Here’s what I’ve done so far:

from pydrive.auth import GoogleAuth
from pydrive.drive import GoogleDrive
from google.colab import auth
from oauth2client.client import GoogleCredentials

auth.authenticate_user()
gauth = GoogleAuth()
gauth.credentials = GoogleCredentials.get_application_default()
drive = GoogleDrive(gauth)

file_id = 'my_zip_file_id'
downloaded = drive.CreateFile({'id': file_id})

This code gets the file, but I can’t figure out how to unzip it. I tried using zipfile, but I get a ‘Not a zipfile error’:

import io
import zipfile

dataset = io.BytesIO(downloaded.encode('cp862'))
zip_ref = zipfile.ZipFile(dataset, 'r')
zip_ref.extractall()
zip_ref.close()

How can I properly extract the zip file and save its contents to a Colab directory? It would make processing and understanding the dataset much easier. Any help would be appreciated!

aroberts · April 30, 2025, 6:40pm

yo, i’ve been there too. try this:

downloaded.GetContentFile(‘dataset.zip’)
!unzip dataset.zip -d /content/dataset

its way simpler. just download the file n use the unix unzip command. works like a charm for me. don’t forget to delete the zip after to save space

FlyingEagle · April 30, 2025, 4:59pm

I’ve encountered similar issues when working with large datasets from Google Drive in Colab. Here’s a method that worked for me:

After authenticating and creating the file object, try this approach:

import zipfile
import os

# Download the file content
content = downloaded.GetContentFile('dataset.zip')

# Extract the zip file
with zipfile.ZipFile('dataset.zip', 'r') as zip_ref:
    zip_ref.extractall('/content/dataset')

# Remove the zip file to save space
os.remove('dataset.zip')

This downloads the zip file to Colab’s file system, extracts its contents to a new directory called ‘dataset’, and then removes the original zip to free up space. You can then access your images from the ‘/content/dataset’ directory.

Remember to adjust the paths if needed. Also, for very large datasets, you might want to consider processing the images in batches to avoid memory issues. Hope this helps!

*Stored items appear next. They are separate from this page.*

/-- **Re-randomisation**: reading the completion `fill P a y` of a uniform pair `(a, y)` gives a
uniform tuple — `Σ_{a,y} g (fill P a y) = |U|^k · Σ_B g B`. [folklore] -/
theorem sum_sum_fill (P : Finset (Fin k)) (g : (Fin k → U) → ℝ) :
    ∑ a : Fin k → U, ∑ y : Fin k → U, g (fill P a y) =
      Fintype.card (Fin k → U) * ∑ B : Fin k → U, g B := by
  rw [← Fintype.sum_prod_type', Finset.mul_sum]
  calc (∑ p : (Fin k → U) × (Fin k → U), g (fill P p.1 p.2))
      = ∑ p : (Fin k → U) × (Fin k → U), g p.1 :=
        Fintype.sum_equiv (Function.Involutive.toPerm _ (fillSwap_involutive (U := U) P))
          _ _ fun _ => rfl
    _ = ∑ B : Fin k → U, ∑ _y : Fin k → U, g B := Fintype.sum_prod_type _
    _ = ∑ B : Fin k → U, (Fintype.card (Fin k → U) : ℝ) * g B := by
        refine Finset.sum_congr rfl fun B _ => ?_
        rw [Finset.sum_const, nsmul_eq_mul, Finset.card_univ]

variable (C : (Fin k → U) → Fin k → R) (f : U → R)

/-- The **error set** of the oracle `C` on the tuple `B`: positions where `C(B)` disagrees with
`f^k(B)` (IJKW Def. 3.5, `Err(B)`). [cite: ImpagliazzoEtAl2010, Def. 3.5] -/
def errSet (B : Fin k → U) : Finset (Fin k) := univ.filter fun i => C B i ≠ f (B i)

omit [Fintype U] in
/-- Membership in the error set. [folklore] -/
@[simp] theorem mem_errSet {B : Fin k → U} {i : Fin k} : i ∈ errSet C f B ↔ C B i ≠ f (B i) := by
  simp [errSet]

omit [Fintype U] in
/-- `C(B) = f^k(B)` iff the error set is empty (IJKW: `B` is "correct"). [cite: ImpagliazzoEtAl2010, Def. 3.5] -/
theorem errSet_eq_empty_iff (B : Fin k → U) : errSet C f B = ∅ ↔ ∀ i, C B i = f (B i) := by
  simp [errSet, filter_eq_empty_iff]

/-- The **consistent completions** of `(P, a)` (IJKW's `Cons`): those `y` for which `C` is right
on every position of `P` of the completion — with the true values `f (a i)` trusted on `P`,
consistency means `P ∩ Err(fill P a y) = ∅`. [cite: ImpagliazzoEtAl2010, §3 (the set Cons)] -/
def cons (P : Finset (Fin k)) (a : Fin k → U) : Finset (Fin k → U) :=
  univ.filter fun y => Disjoint P (errSet C f (fill P a y))

/-- The **correct completions** of `(P, a)`: `C` is right on every position.
[cite: ImpagliazzoEtAl2010, Def. 3.5] -/
def corr (P : Finset (Fin k)) (a : Fin k → U) : Finset (Fin k → U) :=
  univ.filter fun y => errSet C f (fill P a y) = ∅

variable {C f} in
/-- Membership in `cons`. [folklore] -/
@[simp] theorem mem_cons {P : Finset (Fin k)} {a y : Fin k → U} :
    y ∈ cons C f P a ↔ Disjoint P (errSet C f (fill P a y)) := by simp [cons]

variable {C f} in
/-- Membership in `corr`. [folklore] -/
@[simp] theorem mem_corr {P : Finset (Fin k)} {a y : Fin k → U} :
    y ∈ corr C f P a ↔ errSet C f (fill P a y) = ∅ := by simp [corr]

/-- Correct completions are consistent. [cite: ImpagliazzoEtAl2010, §3.1] -/
theorem corr_subset_cons (P : Finset (Fin k)) (a : Fin k → U) : corr C f P a ⊆ cons C f P a := by
  intro y hy
  rw [mem_corr] at hy
  simp [mem_cons, hy]

/-- A row `(P, a)` is **good** if at least `ε'·|U|^k` of its completions are correct
(IJKW Def. 3.6 without the component `B₀`). [cite: ImpagliazzoEtAl2010, Def. 3.6] -/
def Good (ε' : ℝ) (P : Finset (Fin k)) (a : Fin k → U) : Prop :=
  ε' * Fintype.card (Fin k → U) ≤ (corr C f P a).card

/-- `Good` is decidable (classically, through `ℝ`). [folklore] -/
noncomputable instance (ε' : ℝ) (P : Finset (Fin k)) (a : Fin k → U) :
    Decidable (Good C f ε' P a) := by
  unfold Good; infer_instance

/-- The total number of errors over the consistent completions of `(P, a)` (the numerator of
IJKW's `Exp_{B' ∈ Cons}[err(B')]`, scaled by `(k - s)|Cons|`). [cite: ImpagliazzoEtAl2010, Def. 3.7] -/
def consErr (P : Finset (Fin k)) (a : Fin k → U) : ℕ :=
  ∑ y ∈ cons C f P a, (errSet C f (fill P a y)).card

/-- A row `(P, a)` is **`α`-excellent** if it is good and its consistent completions carry on
average at most an `α` fraction of errors on the `k - |P|` free positions
(IJKW Def. 3.7 without `B₀`). [cite: ImpagliazzoEtAl2010, Def. 3.7] -/
def Excellent (ε' α : ℝ) (P : Finset (Fin k)) (a : Fin k → U) : Prop :=
  Good C f ε' P a ∧ (consErr C f P a : ℝ) ≤ α * (k - P.card) * (cons C f P a).card

/-- `Excellent` is decidable (classically, through `ℝ`). [folklore] -/
noncomputable instance (ε' α : ℝ) (P : Finset (Fin k)) (a : Fin k → U) :
    Decidable (Excellent C f ε' α P a) := by
  unfold Excellent; infer_instance

/-! ### The decoder (IJKW Algorithm 1 with fixed internal randomness) -/

/-- The tuple queried by one sampling step `σ = (j, y)` on the challenge `x`: put `x` at
position `j`, fill the other free positions by `y`, keep `a` on `P`.
[cite: ImpagliazzoEtAl2010, Algorithm 1] -/
def stepTuple (P : Finset (Fin k)) (a : Fin k → U) (x : U) (σ : Fin k × (Fin k → U)) :
    Fin k → U :=
  fill P a (Function.update σ.2 σ.1 x)

/-- A sampling step **answers** when its position is free and `C` is consistent with the trusted
values `v` on `P`. [cite: ImpagliazzoEtAl2010, Algorithm 1] -/
def Answers (P : Finset (Fin k)) (a : Fin k → U) (v : Fin k → R) (x : U)
    (σ : Fin k × (Fin k → U)) : Prop :=
  σ.1 ∉ P ∧ ∀ i ∈ P, C (stepTuple P a x σ) i = v i

/-- `Answers` is decidable. [folklore] -/
instance (P : Finset (Fin k)) (a : Fin k → U) (v : Fin k → R) (x : U)
    (σ : Fin k × (Fin k → U)) : Decidable (Answers C P a v x σ) := by
  unfold Answers; infer_instance

/-- The decoder on a LIST of sampling steps: the answer `C(B')_j` of the first answering step,
the default `d₀` if none answers. [cite: ImpagliazzoEtAl2010, Algorithm 1] -/
def decodeList (P : Finset (Fin k)) (a : Fin k → U) (v : Fin k → R) (d₀ : R) (x : U) :
    List (Fin k × (Fin k → U)) → R
  | [] => d₀
  | σ :: l => if Answers C P a v x σ then C (stepTuple P a x σ) σ.1 else decodeList P a v d₀ x l

/-- **The direct-product decoder** `C_{A,v}` of IJKW (Algorithm 1) with its `t` sampling steps
fixed in advance (IJKW Remark 3.3): trusted positions `P`, trusted tuple `a` (read on `P`),
trusted values `v` (meant to be `f ∘ a`), default `d₀`.
[cite: ImpagliazzoEtAl2010, Algorithm 1 and Remark 3.3] -/
def decode (P : Finset (Fin k)) (a : Fin k → U) (v : Fin k → R) (d₀ : R) {t : ℕ}
    (steps : Fin t → Fin k × (Fin k → U)) (x : U) : R :=
  decodeList C P a v d₀ x (List.ofFn steps)

/-! ### Good rows are abundant (IJKW Lemma 3.12) -/

/-- Averaging: if `g ≤ M` on `S` and `Σ_S g ≥ ρ M |S|`, then `g ≥ θ M` on at least `(ρ - θ)|S|`
elements of `S` (`M ≥ 0`, `θ ≥ 0`). [folklore] -/
theorem card_filter_ge_of_sum_ge {ι : Type*} (S : Finset ι) (g : ι → ℝ) {M ρ θ : ℝ}
    (hM : 0 < M) (hθ : 0 ≤ θ) (hle : ∀ i ∈ S, g i ≤ M) (hsum : ρ * M * S.card ≤ ∑ i ∈ S, g i) :
    (ρ - θ) * S.card ≤ ((S.filter fun i => θ * M ≤ g i).card : ℝ) := by
  classical
  set T := S.filter fun i => θ * M ≤ g i
  have hsplit : ∑ i ∈ S, g i ≤ T.card * M + (S.card - T.card) * (θ * M) := by
    rw [← Finset.sum_filter_add_sum_filter_not S (fun i => θ * M ≤ g i)]
    refine add_le_add ?_ ?_
    · rw [← nsmul_eq_mul, ← Finset.sum_const]
      exact Finset.sum_le_sum fun i hi => hle i (mem_filter.1 hi).1
    · have hc : ((S.filter fun i => ¬ θ * M ≤ g i).card : ℝ) = S.card - T.card := by
        have := Finset.card_filter_add_card_filter_not (s := S) (fun i => θ * M ≤ g i)
        rw [eq_sub_iff_add_eq, add_comm]; exact_mod_cast this
      rw [← hc, ← nsmul_eq_mul, ← Finset.sum_const]
      exact Finset.sum_le_sum fun i hi => (not_le.1 (mem_filter.1 hi).2).le
  have hT : (T.card : ℝ) ≤ S.card := by exact_mod_cast card_filter_le _ _
  have hT0 : (0 : ℝ) ≤ T.card := Nat.cast_nonneg _
  have hmain : (ρ - θ) * S.card * M ≤ T.card * M := by
    have h1 : (ρ - θ) * S.card * M ≤ T.card * M * (1 - θ) := by nlinarith [hsplit, hsum]
    nlinarith [mul_nonneg (mul_nonneg hT0 hM.le) hθ]
  exact le_of_mul_le_mul_right hmain hM

/-- The rows of the inclusion graph: position sets of size `s` and tuples.
[cite: ImpagliazzoEtAl2010, Def. 2.6] -/
def rows (k s : ℕ) (U : Type*) [Fintype U] :
    Finset (Finset (Fin k) × (Fin k → U)) :=
  (univ.powersetCard s) ×ˢ univ

omit C f in
/-- There are `C(k,s) · |U|^k` rows. [folklore] -/
theorem card_rows (s : ℕ) :
    (rows k s U).card = k.choose s * Fintype.card (Fin k → U) := by
  rw [rows, card_product, card_powersetCard, card_univ, Fintype.card_fin, card_univ]

omit C f in
/-- Membership in `rows`. [folklore] -/
theorem mem_rows {s : ℕ} {p : Finset (Fin k) × (Fin k → U)} :
    p ∈ rows k s U ↔ p.1.card = s := by
  simp [rows, mem_powersetCard]

/-- Summing the number of correct completions over all rows counts every correct tuple
`C(k,s)·|U|^k` times. [cite: ImpagliazzoEtAl2010, Lemma 3.12 (proof)] -/
theorem sum_rows_card_corr (s : ℕ) :
    ∑ p ∈ rows k s U, ((corr C f p.1 p.2).card : ℝ) =
      k.choose s * Fintype.card (Fin k → U) *
        (univ.filter fun B : Fin k → U => errSet C f B = ∅).card := by
  rw [rows, Finset.sum_product]
  have hinner : ∀ P : Finset (Fin k), ∑ a : Fin k → U, ((corr C f P a).card : ℝ) =
      Fintype.card (Fin k → U) * (univ.filter fun B : Fin k → U => errSet C f B = ∅).card := by
    intro P
    have h := sum_sum_fill (U := U) P (fun B => if errSet C f B = ∅ then (1 : ℝ) else 0)
    simp only [Finset.sum_boole] at h
    convert h using 2 with a
    simp [corr]
  simp only [hinner, Finset.sum_const, card_powersetCard, card_univ, Fintype.card_fin,
    nsmul_eq_mul]
  ring

/-- **Good rows are abundant** (IJKW Lemma 3.12, true-value variant): if `C` computes `f^k`
on at least an `ε` fraction of the tuples, then at least an `ε - ε'` fraction of the rows `(P, a)`
are good (have `≥ ε'` correct completions). [cite: ImpagliazzoEtAl2010, Lemma 3.12] -/
theorem card_good_ge [Nonempty U] {s : ℕ} {ε ε' : ℝ} (hε' : 0 ≤ ε')
    (hC : ε * Fintype.card (Fin k → U) ≤
      ((univ.filter fun B : Fin k → U => errSet C f B = ∅).card : ℝ)) :
    (ε - ε') * (rows k s U).card ≤
      (((rows k s U).filter fun p : Finset (Fin k) × (Fin k → U) =>
        Good C f ε' p.1 p.2).card : ℝ) := by
  have hK : (0 : ℝ) < Fintype.card (Fin k → U) := Nat.cast_pos.2 Fintype.card_pos
  have h := card_filter_ge_of_sum_ge (rows k s U)
    (fun p : Finset (Fin k) × (Fin k → U) => ((corr C f p.1 p.2).card : ℝ))
    (M := Fintype.card (Fin k → U)) (ρ := ε) (θ := ε') hK hε'
    (fun p _ => by exact_mod_cast (card_filter_le _ _).trans_eq card_univ) (by
      rw [sum_rows_card_corr, card_rows, Nat.cast_mul]
      have hb : (0 : ℝ) ≤ k.choose s := Nat.cast_nonneg _
      nlinarith [mul_le_mul_of_nonneg_left hC (mul_nonneg hb hK.le)])
  simpa [Good] using h

/-! ### Excellent rows are abundant (IJKW Lemma 3.11) -/

/-- The errors of the consistent completions of `(P, a)` having MORE than `θ` errors (the part
of `consErr` that excellence must control). [cite: ImpagliazzoEtAl2010, Lemma 3.11 (proof, (3))] -/
noncomputable def consErrHeavy (θ : ℝ) (P : Finset (Fin k)) (a : Fin k → U) : ℕ :=
  ∑ y ∈ (cons C f P a).filter (fun y => θ < (errSet C f (fill P a y)).card),
    (errSet C f (fill P a y)).card
import Literature.AlgebraicGeometry.Motives.HodgeLieUnitaryTimesCMCurveSU
import Literature.AlgebraicGeometry.Motives.HodgeThetaSubalgebraUnitaryTransfer
import HarnessLib

/-!
# `𝔰𝔲_K(V, ψ)_ℂ = [𝔲_K(V, ψ)_ℂ, 𝔲_K(V, ψ)_ℂ]`: a `φ_ℂ`-commuting `ψ_ℂ`-skew operator with `tr(φ_ℂ T) = 0` is a combination of commutators of such operators (weight one, `End_Hdg = ℚ + ℚφ`, `φ² = −d`) — the input `hSL₁` of the Weil PRODUCT brick

Family `hodge`, layer `Literature/AlgebraicGeometry/Motives`, namespace `Literature.AlgebraicGeometry.Motives.HodgeStructure`,
sub-namespace `UnitarySU`. THEOREMS ONLY (no definition, no named fact, no instance, no `sorry`). Written for the cell `pub-hodgeav-hg6`
(req-37 (A) Q2b, TABLE X Weil PRODUCT rows 17 / 19 / 20 / 22; brick K1b of the lead's T-line 2026-08-29: it discharges, for every
`(H, φ, ψ)` with `End_Hdg(H) = ℚ + ℚφ`, the displayed hypothesis `hSL₁` of `WeilProductCM.mem_hodgeLieC_of_commute_of_skew_of_trace`
(`Motives/HodgeLieUnitaryTimesCMCurveSU`)). HONEST FRAMING of that cell: HC / HC_AV (stmt-1333) / HC_CM (stmt-3052) / H2 are NOT
proved anywhere in this file; unconditional linear algebra.

SETTING (`Motives/HodgeThetaSubalgebraUnitary`): `H` an effective polarized `ℚ`-Hodge structure of weight `1`, `φ ∈ End_Hdg(V)`,
`φ² = −d` (`d > 0`), `End_Hdg(V) = ℚ + ℚφ` (so `φ` is `ψ`-skew: the Rosati involution is complex conjugation), `μ² = −d`,
`W = ker(φ_ℂ − μ)`, `W′ = ker(φ_ℂ + μ)`, `V_ℂ = W ⊕ W′`, `ψ_ℂ : W′ ⥲ W^∨` (`UnitaryTheta.flip_pairing_bijective`). The Lie algebra
`𝔲 = {T : T φ_ℂ = φ_ℂ T, T ψ_ℂ-skew}` restricts isomorphically onto `𝔤𝔩(W)` (Gordon: «`Y|_{W′} = −(Y|_W)ᵗ`»).

* §1 `UnitarySU.matrix_mem_span_commutator_of_trace_eq_zero` — a traceless square matrix is a combination of commutators
  (`E_{ij} = [E_{ii}, E_{ij}]`, `E_{ii} − E_{i₀i₀} = [E_{ii₀}, E_{i₀i}]`; `𝔰𝔩_n = [𝔤𝔩_n, 𝔤𝔩_n]`).
* §2 `UnitarySU.exists_extension` — every `T₀ ∈ End(W)` is the restriction of an element of `𝔲` (`T₀ ⊕ (−T₀ᵗ)` through the pairing).
* §3 **`UnitarySU.mem_span_commutator_of_trace`** — `T ∈ 𝔲` with `tr(φ_ℂ T) = 0` lies in `span_ℂ {[A, B] : A, B ∈ 𝔲}`: `tr T = 0`
  (skew), so `2μ tr(T|_W) = μ tr T + tr(φ_ℂ T) = 0` (`WeilProductCM.two_mul_mul_trace_restrict_eq`); `T|_W` is a combination of commutators
  in `End(W)` (§1), each the restriction of a commutator in `𝔲` (§2); the combination agrees with `T` on `W`, hence equals `T`
  (`UnitaryTheta.eq_zero_of_forall_mem_eigenspace`). The statement is exactly the `∀ ψ₁`-instance of the hypothesis `hSL₁` of the
  product brick.

## References
* [Humphreys1972] J. E. Humphreys, Introduction to Lie Algebras and Representation Theory, GTM 9, §1.2 (`𝔰𝔩`), §19.1 (`𝔤𝔩 = 𝔷 ⊕ 𝔰𝔩`).
* [Gordon1997] B. B. Gordon, A survey of the Hodge conjecture for abelian varieties, §6 (proof of Thm. 6.3.3, p. 19).
* [MoonenZarhin1999LowDim] B. Moonen, Yu. Zarhin, Math. Ann. 315 (1999), §2 (2.3).
* [Ribet1983] K. A. Ribet, Amer. J. Math. 105 (1983), Thm. 3.
-/

noncomputable section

JessicaDream12 · April 27, 2025, 8:55pm

Having worked with similar setups, I can suggest an alternative approach that might solve your issue. Instead of using PyDrive, you could leverage Google Colab’s built-in integration with Google Drive. Here’s a method that’s proven reliable:

from google.colab import drive
drive.mount(‘/content/drive’)

import zipfile
import os

zip_path = ‘/content/drive/MyDrive/path_to_your_zip_file.zip’
extract_path = ‘/content/dataset’

with zipfile.ZipFile(zip_path, ‘r’) as zip_ref:
zip_ref.extractall(extract_path)

This mounts your Google Drive, then directly extracts the zip file to a local Colab directory. It’s more straightforward and often more stable than using PyDrive. Just ensure you replace ‘path_to_your_zip_file.zip’ with the actual path in your Drive. After extraction, your images will be available in the ‘/content/dataset’ directory for further processing.